- **Source material**
import Literature.Analysis.FluidPDE.TaoCascadeBlowupDynamicsWith
import HarnessLib

/-!
# Tao's cascade ODE: the corrected Props. 6.3/6.4 are equivalent to Thm. 6.2

T. Tao, *Finite time blowup for an averaged three-dimensional Navier–Stokes equation*,
J. Amer. Math. Soc. 29 (2016), 601–674 = arXiv:1402.0290v3, §6.2–6.3.

`TaoCascadeBlowupDynamicsWith.lean` records that the *printed* Props. 6.3/6.4
(`blowupDynamics`, `blowupDynamicsStep`), being stated under the contradiction hypothesis of
Thm. 6.2 ("suppose for contradiction that we may find … `X_{i,n}`, `E_n` with the stated
properties"), are equivalent to Thm. 6.2 (`noGlobalODESolution`), and that the versions with any
coefficient `γ ≥ 0` in (6.17)/(6.32) imply Thm. 6.2. This file adds the (vacuous) converse for
every `γ`, whence the named facts `blowupDynamicsStepCorrected` and `blowupDynamicsCorrected`
(the author-corrected Props. 6.4/6.3) are each **equivalent** to `noGlobalODESolution`: a proof
of any one of Thm. 6.2, Prop. 6.3, Prop. 6.4 (printed or corrected) — or of the corrected
rescaled step `rescaledStepCorrected'` of `TaoCascadeRescaledStepOrder.lean`, via
`noGlobalODESolution_of_rescaledStepCorrected'` — discharges all of them.

## References

* T. Tao, J. Amer. Math. Soc. 29 (2016), 601–674 = arXiv:1402.0290v3, §6.2 Prop. 6.3 and p. 53,
  §6.3 Prop. 6.4. [`Tao2016AveragedNS`]
-/

noncomputable section

namespace Literature.Analysis.FluidPDE

namespace TaoCascade

/-- Being stated under the contradiction hypothesis of Thm. 6.2, Prop. 6.4 with *any* coefficient
`γ` follows from Thm. 6.2 vacuously (same argument as `blowupDynamicsStep_of_noGlobalODESolution`).
[cite: Tao2016AveragedNS, §6.3 Prop. 6.4] -/
theorem blowupDynamicsStepWith_of_noGlobalODESolution {γ : ℝ → ℝ} (h : noGlobalODESolution) :
    blowupDynamicsStepWith γ := by
  intro ε₀ hε₀ hε₀1
  obtain ⟨K₀, hK⟩ := h ε₀ hε₀ hε₀1
  refine ⟨K₀, fun K hK₀K hKpos => ?_⟩
  obtain ⟨e₀, he₀, hε⟩ := hK K hK₀K hKpos
  refine ⟨e₀, he₀, fun ε hεpos hεle C₁ C₂ hC₁ hC₂ => ?_⟩
  obtain ⟨N₀, hN⟩ := hε ε hεpos hεle C₁ C₂ hC₁ hC₂
  exact ⟨N₀, fun n₀ hn₀ X E hsol => absurd ⟨X, E, hsol⟩ (hN n₀ hn₀)⟩

/-- Likewise Prop. 6.3 with any coefficient `γ` follows from Thm. 6.2 vacuously.
[cite: Tao2016AveragedNS, §6.2 Prop. 6.3] -/
theorem blowupDynamicsWith_of_noGlobalODESolution {γ : ℝ → ℝ} (h : noGlobalODESolution) :
    blowupDynamicsWith γ := by
  intro ε₀ hε₀ hε₀1
  obtain ⟨K₀, hK⟩ := h ε₀ hε₀ hε₀1
  refine ⟨K₀, fun K hK₀K hKpos => ?_⟩
  obtain ⟨e₀, he₀, hε⟩ := hK K hK₀K hKpos
  refine ⟨e₀, he₀, fun ε hεpos hεle C₁ C₂ hC₁ hC₂ => ?_⟩
  obtain ⟨N₀, hN⟩ := hε ε hεpos hεle C₁ C₂ hC₁ hC₂
  exact ⟨N₀, fun n₀ hn₀ X E hsol => absurd ⟨X, E, hsol⟩ (hN n₀ hn₀)⟩

/-- For `γ ≥ 0`, Prop. 6.4 with coefficient `γ` ⟺ Thm. 6.2. [cite: Tao2016AveragedNS, §6.2–6.3] -/
theorem blowupDynamicsStepWith_iff_noGlobalODESolution {γ : ℝ → ℝ} (hγ : ∀ K, 0 < K → 0 ≤ γ K) :
    blowupDynamicsStepWith γ ↔ noGlobalODESolution :=
  ⟨noGlobalODESolution_of_blowupDynamicsStepWith hγ, blowupDynamicsStepWith_of_noGlobalODESolution⟩

/-- For any `γ`, Prop. 6.3 with coefficient `γ` ⟺ Thm. 6.2. [cite: Tao2016AveragedNS, §6.2] -/
theorem blowupDynamicsWith_iff_noGlobalODESolution {γ : ℝ → ℝ} :
    blowupDynamicsWith γ ↔ noGlobalODESolution :=
  ⟨noGlobalODESolution_of_blowupDynamicsWith, blowupDynamicsWith_of_noGlobalODESolution⟩

/-- **The corrected Prop. 6.4 ⟺ Thm. 6.2**: `blowupDynamicsStepCorrected` is discharged by any
proof of `noGlobalODESolution`, and conversely. [cite: Tao2016AveragedNS, §6.2–6.3] -/
theorem blowupDynamicsStepCorrected_iff_noGlobalODESolution :
    blowupDynamicsStepCorrected ↔ noGlobalODESolution :=
  blowupDynamicsStepWith_iff_noGlobalODESolution fun K _ => by positivity

/-- **The corrected Prop. 6.3 ⟺ Thm. 6.2.** [cite: Tao2016AveragedNS, §6.2] -/
theorem blowupDynamicsCorrected_iff_noGlobalODESolution :
    blowupDynamicsCorrected ↔ noGlobalODESolution :=
  blowupDynamicsWith_iff_noGlobalODESolution

/-- The corrected Prop. 6.4 implies the corrected Prop. 6.3 (the induction of §6.3 with
coefficient `10⁻⁵ exp(-K¹⁰/2) ≥ 0`). [cite: Tao2016AveragedNS, §6.3] -/
theorem blowupDynamicsCorrected_of_stepCorrected (h : blowupDynamicsStepCorrected) :
    blowupDynamicsCorrected :=
  blowupDynamicsWith_of_blowupDynamicsStepWith (fun K _ => by positivity) h

end TaoCascade

end Literature.Analysis.FluidPDE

- **What is required**
In the material above, find the line containing "discharged by any" and the line containing "blowupDynamicsStepWith_iff_noGlobalODESolution fun K", then write out exactly those two lines and every line between them, and nothing more.

- **Response for this exercise**
/-- **The corrected Prop. 6.4 ⟺ Thm. 6.2**: `blowupDynamicsStepCorrected` is discharged by any
proof of `noGlobalODESolution`, and conversely. [cite: Tao2016AveragedNS, §6.2–6.3] -/
theorem blowupDynamicsStepCorrected_iff_noGlobalODESolution :
    blowupDynamicsStepCorrected ↔ noGlobalODESolution :=
  blowupDynamicsStepWith_iff_noGlobalODESolution fun K _ => by positivity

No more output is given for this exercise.